I built an end-to-end testing tool for Obsidian in about two hours. It's tailored to my exact workflow, it knows the quirks of my plugin, and it gets better every time I use it.
I'm not going to share it though. That's the point of this post. You should build your own. You can even share this post with Claude as a starting point.
I've been building an Obsidian plugin called [Relay](https://relay.md) for collaborative knowledge management. Testing it used to mean clicking around manually, or wrestling with heavyweight testing frameworks that don't understand Obsidian's internals.
Now I have a tool that can take screenshots, click buttons, type text, and verify UI state. When something breaks, I tell it to fix itself. I haven't read the code because this is all in one-shot territory for Claude Opus 4.5.
## The magic word
The thing you need to know in order to build Obsidian E2E testing is the name of the protocol that playwright and other browser testing tools use. Obsidian is built on electron, so it runs on chrome.
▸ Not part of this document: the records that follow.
import Summits.CriticalPhenomena.PercolationContinuityZ3.Theorems.PercNearOneGluingNoHeavyLowerTailQ44ComplementaryPacking
import Mathlib.Combinatorics.SetFamily.FourFunctions
import HarnessLib

/-!
# The bipolar Marica–Schönheim count (the two-part case of the polar lemma) and its cell kernels

Support file for crux `stmt-CriticalPhenomena-4575` (master-family programme; packing `U` / darts-only `D_U` / Conjecture W
line of `prim-bnk-1`), seat `prim-bnk-1` gen 36; memo `run/shared/lean/prim/prim-l12/FROM-prim-bnk-1-gen36-POLAR-LEMMA.md` §2.

Setting (memo §2).  For a down-set `D` and an up-set `T` of subsets of a finite set `E` the middle region
`R = 2^E ∖ (D ∪ T)` splits into connected components of its comparability graph; the memo's POLAR LEMMA (conjecture,
exhaustive for `|E| ≤ 5`) says that the number of antipodal pairs `{S, Sᶜ} ⊆ R` lying in different components is at most
the number of polar pairs `{S, Sᶜ}` with `S ∈ D`, `Sᶜ ∈ T`.  It contains the three-point inequality
`P(ab|c)P(ac|b) + P(ab|c)P(bc|a) + P(ac|b)P(bc|a) ≤ P(a|b|c)P(abc)` and is the `C6` sibling of the `C8` lemma behind `D_U`.

This file PROVES the two-part case, in a hypothesis-light abstract form:

* `PolarMS.card_cross_le_card_polar` (**bipolar Marica–Schönheim**): if `A, B` are disjoint families such that every subset of
  a member of `A` lies in `D ∪ A`, every superset in `T ∪ A`, and likewise for `B`, then
  `#{S ∈ A : Sᶜ ∈ B} ≤ #{S ∈ D : Sᶜ ∈ T}`.  Proof: all pairwise differences of the family `{S ∈ A : Sᶜ ∈ B}` lie in
  `{S ∈ D : Sᶜ ∈ T}`, and Marica–Schönheim (`Finset.card_le_card_diffs`).
* `PolarMS.card_cross_le_card_polar_cells`: the same along a monotone four-point cell map `ι` for any "cut" `(L, U, A, B)` of the
  cell order `TwoCopyMono.ple` (every cell below a cell of `A` is in `L ∪ A`, every cell above in `U ∪ A`, same for `B`,
  `A ∩ B = ∅`): `#{S : ι S ∈ A, ι Sᶜ ∈ B} ≤ #{S : ι S ∈ L, ι Sᶜ ∈ U}`.
* `PolarMS.goodKernel_cut`: the kernel `[i ∈ L][j ∈ U] − [i ∈ A][j ∈ B]` (written `indK (L ×ˢ U) − indK (A ×ˢ B)`) is a
  `TwoCopyMono.GoodKernel` for every such cut, and `PolarMS.sum_cells_le_of_cut` is the law-level form
  `Σ_{a∈A,b∈B} c_a c_b ≤ Σ_{l∈L,u∈U} c_l c_u` on every finite weighted graph (at law level this is an Ahlswede–Daykin instance;
  the fibre count is the new statement).  A cut is passed as five hypotheses (`A ∩ B = ∅` and the four closure tables), no new
  definitions.
* `PolarMS.crossing_vs_pairing_le`: the instance (cut checked by `decide`) `L = {a|b|c|y}`, `U = {three-blocks, abcy}`, `A = {by, ac, ac|by, bc, ay, ay|bc}`,
  `B = {cy, ab, ab|cy}` (the three components of the middle of this cut are the three perfect matchings).

Pure finite combinatorics + table facts by `decide`; no definitions, no sorries, no named facts, standard axioms.
-/

namespace Summit.CriticalPhenomena.PercolationContinuityZ3.Theorems

namespace PolarMS

open Finset
open scoped FinsetFamily

section Abstract

variable {α : Type*} [DecidableEq α] [Fintype α]

/-- **Bipolar Marica–Schönheim.**  Let `A, B` be disjoint families of subsets of a finite type such that every subset of a
member of `A` lies in `D ∪ A` and every superset in `T ∪ A`, and likewise for `B`.  Then the number of `S ∈ A` with
`Sᶜ ∈ B` is at most the number of `S ∈ D` with `Sᶜ ∈ T`. [this work] -/
theorem card_cross_le_card_polar (D T A B : Finset (Finset α)) (hAB : Disjoint A B)
    (hDA : ∀ S ∈ A, ∀ Z : Finset α, Z ⊆ S → Z ∈ D ∨ Z ∈ A)
    (hDB : ∀ S ∈ B, ∀ Z : Finset α, Z ⊆ S → Z ∈ D ∨ Z ∈ B)
    (hTA : ∀ S ∈ A, ∀ Z : Finset α, S ⊆ Z → Z ∈ T ∨ Z ∈ A)
    (hTB : ∀ S ∈ B, ∀ Z : Finset α, S ⊆ Z → Z ∈ T ∨ Z ∈ B) :
    #(A.filter fun S => Sᶜ ∈ B) ≤ #(D.filter fun S => Sᶜ ∈ T) := by
  set 𝒮 : Finset (Finset α) := A.filter fun S => Sᶜ ∈ B with h𝒮
  have hsub : 𝒮 \\ 𝒮 ⊆ D.filter fun S => Sᶜ ∈ T := by
    intro Z hZ
    rw [mem_diffs] at hZ
    obtain ⟨S, hS, S', hS', rfl⟩ := hZ
    rw [h𝒮, mem_filter] at hS hS'
    rw [mem_filter]
    refine ⟨?_, ?_⟩
    · -- `S \ S' ⊆ S ∈ A` and `S \ S' ⊆ S'ᶜ ∈ B`
      have h1 := hDA S hS.1 (S \ S') sdiff_subset
      have h2 := hDB S'ᶜ hS'.2 (S \ S') (by
        intro x hx
        rw [mem_compl]
        exact (mem_sdiff.1 hx).2)
      rcases h1 with h1 | h1
      · exact h1
      rcases h2 with h2 | h2
      · exact h2
      exact ((disjoint_left.1 hAB) h1 h2).elim
    · -- `(S \ S')ᶜ ⊇ S' ∈ A` and `(S \ S')ᶜ ⊇ Sᶜ ∈ B`
      have hsup1 : S' ⊆ (S \ S')ᶜ := by
        intro x hx
        rw [mem_compl, mem_sdiff, not_and, not_not]
        exact fun _ => hx
      have hsup2 : Sᶜ ⊆ (S \ S')ᶜ := by
        intro x hx
        rw [mem_compl] at hx
        rw [mem_compl, mem_sdiff, not_and]
        exact fun h => (hx h).elim
      have h1 := hTA S' hS'.1 (S \ S')ᶜ hsup1
      have h2 := hTB Sᶜ hS.2 (S \ S')ᶜ hsup2
      rcases h1 with h1 | h1
      · exact h1
      rcases h2 with h2 | h2
      · exact h2
      exact ((disjoint_left.1 hAB) h1 h2).elim
  calc #𝒮 ≤ #(𝒮 \\ 𝒮) := 𝒮.card_le_card_diffs
    _ ≤ #(D.filter fun S => Sᶜ ∈ T) := card_le_card hsub

end Abstract

/-! ## Along a monotone four-point cell map -/

open TwoCopyMono FourPointAtoms

/-! A CUT of the cell order is given by four cell sets `L U A B` with `A ∩ B = ∅` such that every cell below a cell of `A`
lies in `L ∪ A`, every cell above in `U ∪ A`, and likewise for `B` (so `A` and `B` are unions of comparability components of
the cells outside `L ∪ U` when `L` is a down-set and `U` an up-set); it is passed as the five hypotheses `hAB hLA hLB hUA hUB`. -/

/-- **The bipolar count along a monotone cell map**: for a cut `(L, U, A, B)`,
`#{S : ι S ∈ A, ι Sᶜ ∈ B} ≤ #{S : ι S ∈ L, ι Sᶜ ∈ U}`. [this work] -/
theorem card_cross_le_card_polar_cells {γ : Type*} [Fintype γ] [DecidableEq γ] (ι : Finset γ → Fin 15)
    (hmono : ∀ X Y : Finset γ, X ⊆ Y → ple (ι X) (ι Y) = true) {L U A B : Finset (Fin 15)} (hAB : Disjoint A B)
    (hLA : ∀ a ∈ A, ∀ x : Fin 15, ple x a = true → x ∈ L ∨ x ∈ A) (hLB : ∀ b ∈ B, ∀ x : Fin 15, ple x b = true → x ∈ L ∨ x ∈ B)
    (hUA : ∀ a ∈ A, ∀ x : Fin 15, ple a x = true → x ∈ U ∨ x ∈ A) (hUB : ∀ b ∈ B, ∀ x : Fin 15, ple b x = true → x ∈ U ∨ x ∈ B) :
    #(Finset.univ.filter fun S : Finset γ => ι S ∈ A ∧ ι Sᶜ ∈ B) ≤
      #(Finset.univ.filter fun S : Finset γ => ι S ∈ L ∧ ι Sᶜ ∈ U) := by
  classical
  have key := card_cross_le_card_polar (Finset.univ.filter fun S : Finset γ => ι S ∈ L)
    (Finset.univ.filter fun S : Finset γ => ι S ∈ U) (Finset.univ.filter fun S : Finset γ => ι S ∈ A)
    (Finset.univ.filter fun S : Finset γ => ι S ∈ B) ?_ ?_ ?_ ?_ ?_
  · have e1 : ((Finset.univ.filter fun S : Finset γ => ι S ∈ A).filter fun S => Sᶜ ∈ Finset.univ.filter fun S : Finset γ => ι S ∈ B)
        = Finset.univ.filter fun S : Finset γ => ι S ∈ A ∧ ι Sᶜ ∈ B := by
      ext S; simp only [mem_filter, mem_univ, true_and]
    have e2 : ((Finset.univ.filter fun S : Finset γ => ι S ∈ L).filter fun S => Sᶜ ∈ Finset.univ.filter fun S : Finset γ => ι S ∈ U)
        = Finset.univ.filter fun S : Finset γ => ι S ∈ L ∧ ι Sᶜ ∈ U := by
      ext S; simp only [mem_filter, mem_univ, true_and]
    rw [e1, e2] at key
    exact key
  · rw [disjoint_left]
    intro S hSA hSB
    rw [mem_filter] at hSA hSB
    exact (disjoint_left.1 hAB) hSA.2 hSB.2
  · intro S hS Z hZS
    rw [mem_filter] at hS
    simp only [mem_filter, mem_univ, true_and]
    exact hLA _ hS.2 _ (hmono Z S hZS)
  · intro S hS Z hZS
    rw [mem_filter] at hS
    simp only [mem_filter, mem_univ, true_and]
    exact hLB _ hS.2 _ (hmono Z S hZS)
  · intro S hS Z hSZ
    rw [mem_filter] at hS
    simp only [mem_filter, mem_univ, true_and]
    exact hUA _ hS.2 _ (hmono S Z hSZ)
  · intro S hS Z hSZ
    rw [mem_filter] at hS
    simp only [mem_filter, mem_univ, true_and]
    exact hUB _ hS.2 _ (hmono S Z hSZ)

/-! ## The cell kernels of cuts are good -/

/-! The kernel of a cut is `fun i j => indK (L ×ˢ U) i j - indK (A ×ˢ B) i j` = `[i ∈ L][j ∈ U] − [i ∈ A][j ∈ B]`. -/

/-- The antipodal sum of the cut kernel along a cell map, in point counts. [this work] -/
theorem sum_kerCut_map {γ : Type*} [Fintype γ] [DecidableEq γ] (L U A B : Finset (Fin 15)) (ι : Finset γ → Fin 15) :
    (∑ T : Finset γ, (indK (L ×ˢ U) (ι T) (ι Tᶜ) - indK (A ×ˢ B) (ι T) (ι Tᶜ))) =
      (#(Finset.univ.filter fun S : Finset γ => ι S ∈ L ∧ ι Sᶜ ∈ U) : ℤ) -
        (#(Finset.univ.filter fun S : Finset γ => ι S ∈ A ∧ ι Sᶜ ∈ B) : ℤ) := by
  rw [Finset.sum_sub_distrib, sum_indK_map, sum_indK_map]
  have e1 : (Finset.univ.filter fun T : Finset γ => (ι T, ι Tᶜ) ∈ L ×ˢ U) =
      Finset.univ.filter fun S : Finset γ => ι S ∈ L ∧ ι Sᶜ ∈ U := by
    ext S; simp only [mem_filter, mem_univ, true_and, mem_product]
  have e2 : (Finset.univ.filter fun T : Finset γ => (ι T, ι Tᶜ) ∈ A ×ˢ B) =
      Finset.univ.filter fun S : Finset γ => ι S ∈ A ∧ ι Sᶜ ∈ B := by
    ext S; simp only [mem_filter, mem_univ, true_and, mem_product]
  rw [e1, e2]

/-- **Cut kernels are good**: `[i ∈ L][j ∈ U] − [i ∈ A][j ∈ B]` is a `GoodKernel` for every cut. [this work] -/
theorem goodKernel_cut {L U A B : Finset (Fin 15)} (hAB : Disjoint A B)
    (hLA : ∀ a ∈ A, ∀ x : Fin 15, ple x a = true → x ∈ L ∨ x ∈ A) (hLB : ∀ b ∈ B, ∀ x : Fin 15, ple x b = true → x ∈ L ∨ x ∈ B)
    (hUA : ∀ a ∈ A, ∀ x : Fin 15, ple a x = true → x ∈ U ∨ x ∈ A) (hUB : ∀ b ∈ B, ∀ x : Fin 15, ple b x = true → x ∈ U ∨ x ∈ B) :
    GoodKernel (fun i j => indK (L ×ˢ U) i j - indK (A ×ˢ B) i j) := by
  classical
  refine ⟨fun γ _ _ P hmono heqv => ?_⟩
  have hex : ∀ T : Finset γ, ∃ i : Fin 15, P T = pp i := fun T => exists_pat_of_isEqv (heqv T)
  choose ι hι using hex
  have hle : ∀ X Y : Finset γ, X ⊆ Y → ple (ι X) (ι Y) = true := by
    intro X Y hXY
    apply ple_of_profLE
    rw [← hι X, ← hι Y]
    exact hmono X Y hXY
  have hc := card_cross_le_card_polar_cells ι hle hAB hLA hLB hUA hUB
  have hP : (∑ T : Finset γ, liftK (fun i j => indK (L ×ˢ U) i j - indK (A ×ˢ B) i j) (P T) (P Tᶜ)) =
      ∑ T : Finset γ, (indK (L ×ˢ U) (ι T) (ι Tᶜ) - indK (A ×ˢ B) (ι T) (ι Tᶜ)) := by
    refine Finset.sum_congr rfl fun T _ => ?_
    rw [hι T, hι Tᶜ, liftK_pp]
  rw [hP, sum_kerCut_map]
  have : (#(Finset.univ.filter fun S : Finset γ => ι S ∈ A ∧ ι Sᶜ ∈ B) : ℤ) ≤
      (#(Finset.univ.filter fun S : Finset γ => ι S ∈ L ∧ ι Sᶜ ∈ U) : ℤ) := by exact_mod_cast hc
  linarith

/-! ## Law level -/

variable {n : ℕ}

/-- Evaluation of the cut kernel on a cell vector. [this work] -/
theorem sum_kerCut_cell (L U A B : Finset (Fin 15)) (c : Fin 15 → ℝ) :
    (∑ i : Fin 15, ∑ j : Fin 15, ((indK (L ×ˢ U) i j - indK (A ×ˢ B) i j : ℤ) : ℝ) * c i * c j) =
      (∑ p ∈ L ×ˢ U, c p.1 * c p.2) - ∑ p ∈ A ×ˢ B, c p.1 * c p.2 := by
  have hsplit : ∀ i j : Fin 15, ((indK (L ×ˢ U) i j - indK (A ×ˢ B) i j : ℤ) : ℝ) * c i * c j =
      (indK (L ×ˢ U) i j : ℝ) * c i * c j - (indK (A ×ˢ B) i j : ℝ) * c i * c j := by
    intro i j; push_cast; ring
  simp_rw [hsplit, Finset.sum_sub_distrib]
  rw [sum_indK_cell, sum_indK_cell]

/-- **Law-level bipolar inequality**: for every cut `(L, U, A, B)` of the cell order, every finite weighted graph and all marked
points, `Σ_{a ∈ A, b ∈ B} c_a c_b ≤ Σ_{l ∈ L, u ∈ U} c_l c_u`. [this work] -/
theorem sum_cells_le_of_cut {L U A B : Finset (Fin 15)} (hAB : Disjoint A B)
    (hLA : ∀ a ∈ A, ∀ x : Fin 15, ple x a = true → x ∈ L ∨ x ∈ A) (hLB : ∀ b ∈ B, ∀ x : Fin 15, ple x b = true → x ∈ L ∨ x ∈ B)
    (hUA : ∀ a ∈ A, ∀ x : Fin 15, ple a x = true → x ∈ U ∨ x ∈ A) (hUB : ∀ b ∈ B, ∀ x : Fin 15, ple b x = true → x ∈ U ∨ x ∈ B)
    (w : Sym2 (Fin n) → unitInterval) (a b c y : Fin n) :
    (∑ p ∈ A ×ˢ B, cell w a b c y p.1 * cell w a b c y p.2) ≤ ∑ p ∈ L ×ˢ U, cell w a b c y p.1 * cell w a b c y p.2 := by
  have h0 := sum_kernel_cell_nonneg (goodKernel_cut hAB hLA hLB hUA hUB) w a b c y
  rw [sum_kerCut_cell] at h0
  linarith

/-! ## An instance: crossing structure against the pairing `ab|cy` -/

/-- **Crossing against pairing**: on every finite weighted graph and all marked points `a b c y`,
`(c₂+c₅+c₉+c₃+c₄+c₈)·(c₁+c₆+c₁₁) ≤ c₀·(c₇+c₁₀+c₁₂+c₁₃+c₁₄)` in the cells of `FourPointAtoms.pat4` — in words: the
probability that copy 1 joins marked points only along crossing pairs (one crossing pair, or both pairs of a crossing matching)
while copy 2 joins only along the pairing `ab|cy` is at most the probability that copy 1 joins nothing while copy 2 has a
three-block or joins everything. [this work] -/
theorem crossing_vs_pairing_le (w : Sym2 (Fin n) → unitInterval) (a b c y : Fin n) :
    (∑ p ∈ ({2, 5, 9, 3, 4, 8} : Finset (Fin 15)) ×ˢ ({1, 6, 11} : Finset (Fin 15)), cell w a b c y p.1 * cell w a b c y p.2) ≤
      ∑ p ∈ ({0} : Finset (Fin 15)) ×ˢ ({7, 10, 12, 13, 14} : Finset (Fin 15)), cell w a b c y p.1 * cell w a b c y p.2 :=
  sum_cells_le_of_cut (by decide) (by decide) (by decide) (by decide) (by decide) w a b c y

end PolarMS

end Summit.CriticalPhenomena.PercolationContinuityZ3.Theorems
That protocol is called the *Chrome Debug Protocol (CDP)*.
You'll need to start Obsidian with CDP enabled.
Here's how you do that on Linux
```
./Obsidian.AppImage --remote-debugging-port=9222
```
Then, I opened Claude Code and said:
> *"create a skill that uses the chrome debug protocol to drive end-to-end tests in Obsidian"*
Claude Opus 4.5 can one shot a Python script that connects to Obsidian's debug port, take screenshots, click at coordinates, and type text.
The initial version was too "Chrome-y" -- all the documentation talked about browsers. I wanted something that felt native to Obsidian.
> *"Make it clear this connects to a running Obsidian instance. Focus on the Relay plugin so I don't have to type out the full plugin path every time."*
Now clause can run `relay status` to get plugin state. `relay folders` for shared folders. `relay file-status myfile.md` for sync state. The skill and cli tool are context efficient.
This is where personal software diverges from general-purpose tools. A generic testing framework doesn't know that I care about sync status. Mine does.
## Iterative Improvements
I asked Claude to write content into a note for testing. Simple enough, but i forgot my editor was in vim mode.
The tool failed -- it was inserting text directly instead of sending keystrokes. Vim didn't capture the input.
> *"We need a way to send a key sequence. The type tool inserts text. Write a new tool to send keyboard events."*
Fixed. Now `type` inserts text, and `keys` sends actual keystrokes. `keys "ggdG"` deletes everything in vim. The tool learned the distinction because *I* needed the distinction.
I could have disabled Vim mode. I would have if I was using playwright... but this is more fun.
---
Claude tried to click on a menu item. Missed. Tried again. Missed again.
> *"Add a function that shows what element is under a given coordinate. Before we click, verify we're clicking the right thing."*
Now the tool has `element-at 250 400` so it can verify what is at that position before clicking. I baked in the lesson: always verify coordinates.
---
The scroll command was confusing Claude. Claude kept mixing up postive/negative delta values.
> *"Let's make this less ambiguous. Make the script have scrollUp and scrollDown."*
---
Claude connects to the wrong Obsidian instance.
> *"perhaps you connected to the wrong instance..."*
*"no, the right one is live1"*
(metrics work happens)
> *"great, now did you update the skill yet?"*
## Try it
You can do this in an afternoon. Not my exact tool -- *your* tool.
The thing you build will be rough. It will have bugs. It will fail in weird ways. But it will be *yours*, and every failure is a conversation away from being fixed.